One of the pieces that has yet to be developed is dynamic control of the devices, and the adjustments that can be made over its lifetime.

“Say we have all the ability to model everything up front,” said Lee Harrison, director of product marketing in the Tessent group at Siemens Digital Industries Software. “We’ve got all of the monitors built in to do the in-system side of things, but it’s closing that loop. For the newer geometries, there’s still quite a bit of learning to be done to really optimize how we can tweak the various parameters of the device to extend that reliability. The piece that closes that loop to in-life system is where there’s a huge amount of value. Yet there is still work to be done.

Changing responsibility roles
Commercial chiplets add another thorny issue, which is who’s responsible when something unexpected is observed or goes wrong.
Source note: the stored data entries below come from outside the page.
/-- **The hydrodynamically normalized map `g_A : ℍ ∖ A → ℍ` exists for every bounded hull**
(`A ∈ 𝒬`: bounded, the closure of its part in `ℍ`, `ℍ ∖ A` simply connected) — Lawler (2005),
Prop. 3.36 ("For each `A ∈ 𝒬` there is a unique conformal transformation `g_A` …"), here by
translating `A` off the origin and using the `*`-hull case. [cite: Lawler2005, §3.4 Prop. 3.36] -/
theorem IsBoundedHull.exists_isHydrodynamicMap {K : Set ℂ} (hK : IsBoundedHull K) :
    ∃ φ : ConformalEquiv (upperHalfPlaneSet \ K) upperHalfPlaneSet, IsHydrodynamicMap K φ := by
  obtain ⟨R₀, hR₀⟩ := hK.isCompact.isBounded.subset_closedBall 0
  set c : ℝ := |R₀| + 1 with hc
  have hc0 : 0 < c := by positivity
  set K' : Set ℂ := (fun z : ℂ ↦ z + (c : ℂ)) '' K with hK'def
  have hK' : IsBoundedHull K' := hK.image_add_real c
  have h0 : (0 : ℂ) ∉ K' := by
    rintro ⟨z, hz, hz0⟩
    have h1 : ‖z‖ ≤ R₀ := by simpa using hR₀ hz
    have h2 : z = -(c : ℂ) := eq_neg_of_add_eq_zero_left hz0
    rw [h2, norm_neg, Complex.norm_real, Real.norm_eq_abs, abs_of_pos hc0] at h1
    linarith [le_abs_self R₀]
  obtain ⟨φ', hφ'⟩ := IsStarHull.exists_isHydrodynamicMap ⟨hK', h0⟩
  -- the translation `ℍ ∖ K → ℍ ∖ K'`
  have hmem : ∀ {z : ℂ}, z ∈ upperHalfPlaneSet \ K ↔ z + (c : ℂ) ∈ upperHalfPlaneSet \ K' := by
    intro z
    simp only [Set.mem_sdiff, hK'def]
    have him : (z + (c : ℂ)).im = z.im := by simp
    change 0 < z.im ∧ _ ↔ 0 < (z + (c : ℂ)).im ∧ _
    rw [him]
    refine and_congr Iff.rfl ⟨fun hz ⟨y, hy, hyz⟩ ↦ hz (by rwa [← add_right_cancel hyz]), ?_⟩
    intro hz hzK
    exact hz ⟨z, hzK, rfl⟩
  have hTbij : BijOn (fun z : ℂ ↦ z + (c : ℂ)) (upperHalfPlaneSet \ K) (upperHalfPlaneSet \ K') := by
    refine ⟨fun z hz ↦ hmem.1 hz, fun z _ z' _ h ↦ add_right_cancel h, fun w hw ↦ ?_⟩
    refine ⟨w - c, hmem.2 ?_, sub_add_cancel w c⟩
    rwa [sub_add_cancel]
  have hTd : DifferentiableOn ℂ (fun z : ℂ ↦ z + (c : ℂ)) (upperHalfPlaneSet \ K) :=
    differentiableOn_id.add_const _
  have hTinv : DifferentiableOn ℂ (invFunOn (fun z : ℂ ↦ z + (c : ℂ)) (upperHalfPlaneSet \ K))
      (upperHalfPlaneSet \ K') := by
    refine (differentiableOn_id.sub_const (c : ℂ)).congr fun w hw ↦ ?_
    have h := hTbij.invOn_invFunOn.2 hw
    simp only at h
    simp only [id_eq]
    exact eq_sub_of_add_eq h
  set T : ConformalEquiv (upperHalfPlaneSet \ K) (upperHalfPlaneSet \ K') :=
    ConformalEquiv.ofBijOn _ hTd hTbij hTinv with hTdef
  refine ⟨T.trans (φ'.trans (addRealUpperHalfPlane (-c))), ?_⟩
  change Tendsto (fun z ↦ (T.trans (φ'.trans (addRealUpperHalfPlane (-c)))) z - z)
    (cocompact ℂ ⊓ 𝓟 (upperHalfPlaneSet \ K)) (𝓝 0)
  have hT_tend : Tendsto (fun z : ℂ ↦ z + (c : ℂ)) (cocompact ℂ ⊓ 𝓟 (upperHalfPlaneSet \ K))
      (cocompact ℂ ⊓ 𝓟 (upperHalfPlaneSet \ K')) := by
    refine tendsto_inf.2 ⟨tendsto_cocompact_of_norm_sub_self_le (C := ‖(c : ℂ)‖) inf_le_left
      (Eventually.of_forall fun z ↦ by rw [add_sub_cancel_left]), tendsto_principal.2 ?_⟩
    filter_upwards [mem_inf_of_right (mem_principal_self _)] with z hz using hTbij.mapsTo hz
  have h1 := Tendsto.comp (show Tendsto _ _ _ from hφ') hT_tend
  refine h1.congr' (Eventually.of_forall fun z ↦ ?_)
  simp only [comp_apply, hTdef, ConformalEquiv.trans_apply, ConformalEquiv.ofBijOn_apply,
    addRealUpperHalfPlane_apply, ofReal_neg]
  ring

/-- **The hydrodynamic map of the fill of an attached closed bounded set exists.** For `S`
closed and bounded with `S ∪ {im ≤ 0}` connected, the fill `hpFill S` (Lawler–Schramm–Werner's
`Fill_ℍ`, `HalfPlaneFill.lean`) is a bounded hull (`isBoundedHull_hpFill`), so it carries a
hydrodynamically normalized map, and `ℍ ∖ hpFill S` is the unbounded component of `ℍ ∖ S`
(`diff_hpFill`). [cite: Lawler2005, §3.4 Prop. 3.36] -/
theorem exists_isHydrodynamicMap_hpFill {S : Set ℂ} (hS : IsClosed S) (hSb : IsBounded S)
    (hconn : IsConnected (S ∪ {z : ℂ | z.im ≤ 0})) :
    ∃ φ : ConformalEquiv (upperHalfPlaneSet \ hpFill S) upperHalfPlaneSet,
      IsHydrodynamicMap (hpFill S) φ :=
  (isBoundedHull_hpFill isSimplyConnected_of_isConnected_compl_holds hS hSb hconn).exists_isHydrodynamicMap

/-! ### Convergence of the half-plane capacity -/

section Capacity

variable {S K : Set ℂ} {φ : ConformalEquiv (upperHalfPlaneSet \ K) upperHalfPlaneSet}
  {Sn Kn : ℕ → Set ℂ} {φn : ∀ n, ConformalEquiv (upperHalfPlaneSet \ Kn n) upperHalfPlaneSet}
  {R : ℝ}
“If I’m a chipmaker, I make the chip and I may go through an OSAT for testing,” said Paul Karazuba, vice president of marketing at Expedera. “I may use ASE as a packaging house, but I’m selling it with my name and my warranty. It’s going to get interesting when we have chiplets. In all of our meetings concerning chiplets, the question is always raised about who is going to be responsible for what. Let’s say I was to make an AI chiplet and I sell into a system and package with six other companies’ chiplets. Which company is going to be the warranty? Which company will do the service on it? There is no real consensus right now.”

The working idea is the company whose name is on the outside of the package will be responsible, Karazuba said. “That company is probably going to be the one that has an end responsibility for the service to its customers, but it brings in another layer of service that chiplet makers need to provide, and that’s going to be interesting. The fear is that circa 2000, Intel-Microsoft-Dell triangle of everyone pointing fingers at each other. That’s an unspoken fear in the industry right now.”
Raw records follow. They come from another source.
/-!
# GRH arm (rh-explicit, venture WeilGRH): the ONE-VECTOR PRINCIPLE — a key's form is affine in the prime data, with coefficients the autocorrelation spikes of the test function

Cell `rh-explicit`, WEIL TRACK — GRH ARM, sequel of `KeyPolytope.lean` (keys `(a, L, v)`, forms
`E_{a,L,v,N}(g) = (1/2π)∫|ĝ(½+iτ)|² M_{a,L,v,N}(τ) dτ`, ripple `ρ_{v,N}`, `WeilPositivityOnKey`).
Write `k = g ⋆ g̃` (`weilConv g (weilReflect g)`, the autocorrelation kernel; `k(−x) = conj k(x)`,
`weilConv_weilReflect_neg`).  Mellin inversion on `Re s = ½` (tree lemma
`mul_weilConv_weilReflect_add_conj_mul_neg_eq_integral`) turns every twisted spike into position space:

  `(1/2π)∫|ĝ(½+iτ)|²·2(Re ω cos τx + Im ω sin τx) dτ = ω k(x) + ω̄ k(−x) = 2 Re(ω k(x))`
  (`integral_norm_sq_weilMellin_mul_spike`), hence

  **`E_{a,L,v,N}(g) = E_{a,L,0,N}(g) − Σ_{n ≤ N} (Λ(n)/√n)·2 Re(v(n) k(log n))`**
  (`weilFinitePrimeQuadraticKey_eq_zero_key_sub_spikes`):

for a FIXED test function the key form is an AFFINE function of the prime data `v`, with coefficients
the spikes `2(Λ(n)/√n) k(log n)` of the autocorrelation of `g` at the visible prime-power logarithms
(for a character, `v = χ`; `E_{a,L,0,N}` is the centre of the polytope).  Consequences, all elementary:

* **two-sided spike bound** (`|Re(v k)| ≤ ‖v‖‖k‖`): for `‖v(n)‖ ≤ 1`,
  `|E_{a,L,v,N}(g) − E_{a,L,0,N}(g)| ≤ Σ_{n ≤ N} (Λ(n)/√n)·2‖k(log n)‖`
  (`weilFinitePrimeQuadraticKey_le_zero_key_add`, `weilFinitePrimeQuadraticKey_ge_zero_key_sub`);
* **the one-vector maximum principle**: if the data `v⋆` is ANTI-ALIGNED with the spikes of `g`
  (`Re(v⋆(n) k(log n)) = −‖k(log n)‖` at every visible `n` with `Λ(n) ≠ 0`), then
  `E_{a,L,v,N}(g) ≤ E_{a,L,v⋆,N}(g)` for ALL data with `‖v(n)‖ ≤ 1`
  (`weilFinitePrimeQuadraticKey_le_of_antialigned`): on the vector `g` the anti-aligned key has the
  LARGEST form among all keys of the same parity and level.  Hence any margin valid for some key on the
  window is at most the Rayleigh quotient of `g` at `v⋆` (`keyMargin_le_of_antialigned` — this is the
  inequality `sup_z F_N(t; a, z) ≤ ⟨u, S(z⋆)u⟩/‖u‖²` of the arm's «even maximum principle proved by one
  vector», with `u = g` the ground vector of the extremal key), and if the anti-aligned key FAILS on `g`
  then every key of norm `≤ 1` fails at that level and window (`not_weilPositivityOnKey_of_antialigned`);
  symmetrically the ALIGNED key has the smallest form on `g` (`weilFinitePrimeQuadraticKey_ge_of_aligned`);
* **real test functions**: if `g` is real (`conj g = g`) then `k` is real
  (`conj_weilConv_weilReflect_of_real`), the `Im v(n)` terms drop out and the law reads
  `E_{a,L,v,N}(g) = E_{a,L,0,N}(g) − Σ_{n ≤ N} a_n(g)·Re v(n)`, `a_n(g) = (Λ(n)/√n)·2k(log n)`
  (`weilFinitePrimeQuadraticKey_eq_of_real` — «a one-parity real u kills the Im-terms»), and anti-alignment
  is the sign condition `Re v⋆(n)·k(log n) = −|k(log n)|`, i.e. `v⋆(n) = −sgn a_n(g)` wherever
  `a_n(g) ≠ 0` (`weilFinitePrimeQuadraticKey_le_of_real_sign`): a real key whose visible values are
  `−sgn a_n(u)` for its own ground vector `u` realises the supremum of the margins over ALL phase data.

Everything is PROVED; no named facts; RH/GRH-free; generic (no instance data: the certified vectors,
the sign checks `a₂ ≥ 4a₄ ≥ 0`, `a₃ ≥ 0` and the Rayleigh bounds of the arm's cells are instance files).

## References
* A. Weil, *Sur les "formules explicites" de la théorie des nombres premiers* (1952), (11) pp. 261–262
  (the prime term `Σ Λ(n)(χ(n)F(log n) + χ̄(n)F(−log n))`, linear in the character values).
  [Weil1952FormulesExplicites]
* E. Bombieri, *Remarks on Weil's quadratic functional in the theory of prime numbers I*, Rend. Mat.
  Acc. Lincei (9) 11 (2000), §2 (Mellin inversion on vertical lines; the hermitian kernel `f * f̄*`).
  [Bombieri2000Weil]
* H. Yoshida, *On Hermitian forms attached to zeta functions*, Adv. Stud. Pure Math. 21 (1992), §2 (2.1)
  (shape of the window forms). [Yoshida1992]
* Cell record: rh-explicit HOME `GRH/STRUCTURE.md` §16(f) addendum 5 (weil-grh-4 gen6, sha16
  9444f058530d8833): «the even maximum principle below (log 5)/2 is proved by one vector» — the
  instance whose generic half is typed here.
-/

noncomputable section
And maybe it’s not one of the chiplets. What happens if a substrate or a physical interconnect is defective?

“From a testing point of view, a chiplet may test perfectly well,” Karazuba said. “But when there’s a physical interconnect problem, how does the chiplet maker understand that versus the multichip module maker? It’s going to be interesting. The only way to solve these issues is going to be trial and error. We can design as many legal contracts as we want to as semiconductor makers, but we’re in uncharted waters here and things are going to have to be adjusted. Support models are going to have to be adjusted to reflect the new reality of monolithic silicon not being a primary vehicle of the semiconductor sale.”

Synopsys’ Kapoor already has seen reflections in the ecosystem. “There always have been ecosystems, but your active ecosystem from wherever you are was maybe the next circle around it. If you are doing design, you’d only be concerned about the foundry design rules and design rule manual. That’s changing when you talk about the chiplets. Even with the design, now you’re thinking about test even more than you ever did before. You’re talking to Advantest and Teradyne. Even though you’re just a designer, you have to figure out what you need to put in from an ATPG point of view and how it’s going to be tested. The relevant ecosystem size is increasing.”

Still, the industry has no choice but to solve these issues. “We’ve talked about the chiplet marketplace. You’ll be able to pull a die out and have it ready. We’re still far away from that, but the steps are becoming clearer about what we need to achieve. Connectivity is fundamental. UCIe standards are a must, and with that comes the protocols and the rules from a connectivity point of view that you have to establish. Next would be very clearly defined models. The challenges we’re talking about are impacted by thermals, in particular, and power. Some standards already exist around that, and we will go from connectivity to the characterized model, so we can more reliably use that. Then we’ll need some sort of signature, which is where we can see from a testability point of view the lifespan and how all die are going to be changing differently.”

The inputs into all of this will come from chip and system monitors, which will also need to be based on standards.